From f3a16bca3ff6839b25baf86d0a0e96f63139efe9 Mon Sep 17 00:00:00 2001
From: Stephen Smith <stephen@curii.com>
Date: Mon, 6 Mar 2023 10:42:25 -0500
Subject: [PATCH] 19899: Change webdav default config field to private, add
 getters and setters to prevent accidentally overwriting headers

Arvados-DCO-1.1-Signed-off-by: Stephen Smith <stephen@curii.com>
---
 src/common/webdav.ts                           | 18 +++++++++++++++---
 .../collection-panel-files.tsx                 | 11 ++++++-----
 .../collection-service/collection-service.ts   |  6 +++---
 src/services/services.ts                       | 11 +++++------
 4 files changed, 29 insertions(+), 17 deletions(-)
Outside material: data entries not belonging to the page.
/-- **The order criterion at a CLOSED point of affine space over a perfect field**: for a maximal ideal `𝔪` of
`K[x_σ]`, `K` perfect, `f ∈ 𝔪^N ⟺ D^{(β)} f ∈ 𝔪` for all `|β| < N` (the tree's chart-uniform order equations
`mem_pow_iff_of_hasseSchmidt` for the identity chart; perfectness makes the residue extension separable).
[cite: EGAIV4, Thm. 16.11.2 and §17.6] [cite: VillamayorU2008ReesDiff, §4.1 and Remark 4.3] -/
theorem mem_pow_iff_forall_hasseDeriv_mem [PerfectField K] (𝔪 : Ideal (MvPolynomial σ K)) [𝔪.IsMaximal]
    (N : ℕ) (f : MvPolynomial σ K) :
    f ∈ 𝔪 ^ N ↔ ∀ β : σ →₀ ℕ, degree β < N → hasseDeriv K β f ∈ 𝔪 := by
  have h := mem_pow_iff_of_hasseSchmidt K (A := MvPolynomial σ K)
    ((MvPolynomial.coeToMvPowerSeries.ringHom).comp (taylor K (σ := σ)).toRingHom)
    (constantCoeff_taylor_coe K) (taylor_coe_algebraMap K) (taylor_coe_X K) 𝔪 N f
  simp only [hsComponent_taylor_eq_hasseDeriv] at h
  exact h

omit [DecidableEq σ] in
/-- Finitely generated algebras over a field are J-2 (excellence, Stacks 07QW, proved in the tree): the instance for
the polynomial ring. [cite: StacksProject, Tag 07QW] [cite: Matsumura1987, §32 p. 260] -/
theorem isJ2Ring_mvPolynomial : IsJ2Ring (MvPolynomial σ K) :=
  (isQuasiExcellentRing_of_finiteType_field K (MvPolynomial σ K)).isJ2Ring

omit [Fintype σ] [DecidableEq σ] in
/-- In the Jacobson ring `K[x_σ]` a prime is the intersection of the maximal ideals containing it: an element
outside `𝔭` is outside some maximal `𝔪 ⊇ 𝔭`. [cite: Matsumura1987, §5 (Hilbert Nullstellensatz, Thm. 5.5)] -/
theorem exists_isMaximal_le_not_mem [Finite σ] (𝔭 : Ideal (MvPolynomial σ K)) [𝔭.IsPrime]
    {g : MvPolynomial σ K} (hg : g ∉ 𝔭) : ∃ 𝔪 : Ideal (MvPolynomial σ K), 𝔪.IsMaximal ∧ 𝔭 ≤ 𝔪 ∧ g ∉ 𝔪 := by
  have hJ : 𝔭.jacobson = 𝔭 := isJacobsonRing_iff_prime_eq.mp inferInstance 𝔭 ‹_›
  rw [← hJ, Ideal.jacobson, Submodule.mem_sInf] at hg
  push Not at hg
  obtain ⟨𝔪, ⟨h𝔭𝔪, h𝔪⟩, hg𝔪⟩ := hg
  exact ⟨𝔪, h𝔪, h𝔭𝔪, hg𝔪⟩
/-- **Consecutive stable images surject onto each other.**
[cite: Grothendieck1968SGA2, Exp. IX Thm. 1.1] -/
theorem exists_red_eq_of_mem_range
    (hrr : ∀ (a b c : ℕ) (hba : b ≤ a) (hcb : c ≤ b) (x : M a),
      red b c hcb (red a b hba x) = red a c (hcb.trans hba) x)
    (hrt0 : ∀ (a b : ℕ) (h : b ≤ a) (y : M (a - b)),
      red a b h (tup a (a - b) (Nat.sub_le a b) y) = 0)
    (hd_ker : ∀ (a : ℕ) (x : M a), δ a x = 0 → ∃ y : M (a + 1), red (a + 1) a (Nat.le_succ a) y = x)
    (hd_tup : ∀ (a b : ℕ) (h : b ≤ a) (y : M b), δ a (tup a b h y) = δ b y)
    {n₀ : ℕ} (hn₀ : ∀ a : ℕ, n₀ ≤ a → LinearMap.range (δ a) = LinearMap.range (δ n₀))
    (b : ℕ) {x : M b} (hx : x ∈ LinearMap.range (red (n₀ + b) b (by omega))) :
    ∃ y : M (b + 1), y ∈ LinearMap.range (red (n₀ + (b + 1)) (b + 1) (by omega)) ∧
      red (b + 1) b (Nat.le_succ b) y = x := by
  have h1 : x ∈ LinearMap.range (red (n₀ + b + 1) b (by omega)) := by
    rw [range_red_eq_of_le red tup δ hrr hrt0 hd_ker hd_tup hn₀ b 1]; exact hx
  obtain ⟨x', rfl⟩ := h1
  exact ⟨red (n₀ + b + 1) (b + 1) (by omega) x', ⟨x', rfl⟩, hrr _ _ _ _ _ x'⟩

/-! ## The inverse limit -/

/-- **Compatible lifts through the stable images**: every element of the stable image
`D = im (M_{1+n₀} → M_1)` is the level-`1` component of a compatible family.
[cite: Grothendieck1968SGA2, Exp. IX Thm. 1.1] -/
theorem exists_compatible_of_mem_range
    (hrid : ∀ (a : ℕ) (x : M a), red a a le_rfl x = x)
    (hrr : ∀ (a b c : ℕ) (hba : b ≤ a) (hcb : c ≤ b) (x : M a),
      red b c hcb (red a b hba x) = red a c (hcb.trans hba) x)
    (hrt0 : ∀ (a b : ℕ) (h : b ≤ a) (y : M (a - b)),
      red a b h (tup a (a - b) (Nat.sub_le a b) y) = 0)
    (hd_ker : ∀ (a : ℕ) (x : M a), δ a x = 0 → ∃ y : M (a + 1), red (a + 1) a (Nat.le_succ a) y = x)
    (hd_tup : ∀ (a b : ℕ) (h : b ≤ a) (y : M b), δ a (tup a b h y) = δ b y)
    {n₀ : ℕ} (hn₀ : ∀ a : ℕ, n₀ ≤ a → LinearMap.range (δ a) = LinearMap.range (δ n₀))
    {x : M 1} (hx : x ∈ LinearMap.range (red (n₀ + 1) 1 (by omega))) :
    ∃ z : ∀ a, M a, (∀ (a b : ℕ) (h : b ≤ a), red a b h (z a) = z b) ∧ z 1 = x := by
  -- the sequence of lifts, level `n + 1` at stage `n`
  let step : ∀ (n : ℕ) (y : {y : M (n + 1) // y ∈ LinearMap.range (red (n₀ + (n + 1)) (n + 1)
      (by omega))}), {y' : M (n + 1 + 1) // y' ∈ LinearMap.range (red (n₀ + (n + 1 + 1))
      (n + 1 + 1) (by omega))} := fun n y =>
    ⟨(exists_red_eq_of_mem_range red tup δ hrr hrt0 hd_ker hd_tup hn₀ (n + 1) y.2).choose,
      (exists_red_eq_of_mem_range red tup δ hrr hrt0 hd_ker hd_tup hn₀ (n + 1) y.2).choose_spec.1⟩
  have step_spec : ∀ (n : ℕ) (y : {y : M (n + 1) // y ∈ LinearMap.range (red (n₀ + (n + 1))
      (n + 1) (by omega))}), red (n + 1 + 1) (n + 1) (Nat.le_succ _) (step n y).1 = y.1 :=
    fun n y =>
    (exists_red_eq_of_mem_range red tup δ hrr hrt0 hd_ker hd_tup hn₀ (n + 1) y.2).choose_spec.2
  let seq : ∀ n : ℕ, {y : M (n + 1) // y ∈ LinearMap.range (red (n₀ + (n + 1)) (n + 1)
      (by omega))} :=
    fun n => Nat.rec (motive := fun n => {y : M (n + 1) // y ∈ LinearMap.range
      (red (n₀ + (n + 1)) (n + 1) (by omega))}) ⟨x, hx⟩ (fun n y => step n y) n
  have seq_zero : (seq 0).1 = x := rfl
  have seq_succ : ∀ n, seq (n + 1) = step n (seq n) := fun n => rfl
  let z : ∀ a, M a := fun a => match a with
    | 0 => red 1 0 (Nat.zero_le 1) x
    | (n + 1) => (seq n).1
  have hz0 : z 0 = red 1 0 (Nat.zero_le 1) x := rfl
  have hzs : ∀ n, z (n + 1) = (seq n).1 := fun n => rfl
  -- consecutive compatibility
  have hcons : ∀ n : ℕ, red (n + 1) n (Nat.le_succ n) (z (n + 1)) = z n := by
    intro n
    cases n with
    | zero =>
      change red 1 0 _ (seq 0).1 = red 1 0 _ x
      rw [seq_zero]
    | succ n =>
      change red (n + 1 + 1) (n + 1) _ (seq (n + 1)).1 = (seq n).1
      rw [seq_succ, step_spec]
  -- compatibility along gaps
  have hgap : ∀ k b : ℕ, red (b + k) b (Nat.le_add_right b k) (z (b + k)) = z b := by
    intro k
    induction k with
    | zero => intro b; exact hrid b (z b)
    | succ k ih =>
      intro b
      rw [← hrr (b + (k + 1)) (b + k) b (by omega) (Nat.le_add_right b k), ← ih b]
      congr 1
      exact hcons (b + k)
  refine ⟨z, fun a b h => ?_, rfl⟩
  obtain ⟨k, rfl⟩ := Nat.exists_eq_add_of_le h
  exact hgap k b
diff --git a/src/common/webdav.ts b/src/common/webdav.ts
index d4f904ae..bb8a68bd 100644
--- a/src/common/webdav.ts
+++ b/src/common/webdav.ts
@@ -6,17 +6,29 @@ import { customEncodeURI } from "./url";
 
 export class WebDAV {
 
-    defaults: WebDAVDefaults = {
+    private defaults: WebDAVDefaults = {
         baseURL: '',
-        headers: {},
+        headers: {
+            'Cache-Control': 'must-revalidate'
+        },
     };
 
     constructor(config?: Partial<WebDAVDefaults>, private createRequest = () => new XMLHttpRequest()) {
         if (config) {
-            this.defaults = { ...this.defaults, ...config };
+            this.defaults = {
+                ...this.defaults,
+                ...config,
+                headers: {
+                    ...this.defaults.headers,
+                    ...config.headers
+                },
+            };
         }
     }
 
+    getBaseUrl = (): string => this.defaults.baseURL;
+    setAuthorization = (token?) => this.defaults.headers.Authorization = token;
+
     propfind = (url: string, config: WebDAVRequestConfig = {}) =>
         this.request({
             ...config, url,
diff --git a/src/components/collection-panel-files/collection-panel-files.tsx b/src/components/collection-panel-files/collection-panel-files.tsx
index 2ba29d44..08944d40 100644
--- a/src/components/collection-panel-files/collection-panel-files.tsx
+++ b/src/components/collection-panel-files/collection-panel-files.tsx
@@ -233,11 +233,12 @@ export const CollectionPanelFiles = withStyles(styles)(connect((state: RootState
     const { classes, onItemMenuOpen, onUploadDataClick, isWritable, dispatch, collectionPanelFiles, collectionPanel } = props;
     const { apiToken, config } = props.auth;
 
-    const webdavClient = new WebDAV();
-    webdavClient.defaults.baseURL = config.keepWebServiceUrl;
-    webdavClient.defaults.headers = {
-        Authorization: `Bearer ${apiToken}`
-    };
+    const webdavClient = new WebDAV({
+        baseURL: config.keepWebServiceUrl,
+        headers: {
+            Authorization: `Bearer ${apiToken}`
+        },
+    });
 
     const webDAVRequestConfig: WebDAVRequestConfig = {
         headers: {
diff --git a/src/services/collection-service/collection-service.ts b/src/services/collection-service/collection-service.ts
index d08e7899..1a03d8da 100644
--- a/src/services/collection-service/collection-service.ts
+++ b/src/services/collection-service/collection-service.ts
@@ -93,9 +93,9 @@ export class CollectionService extends TrashableResourceService<CollectionResour
     }
 
     extendFileURL = (file: CollectionDirectory | CollectionFile) => {
-        const baseUrl = this.webdavClient.defaults.baseURL.endsWith('/')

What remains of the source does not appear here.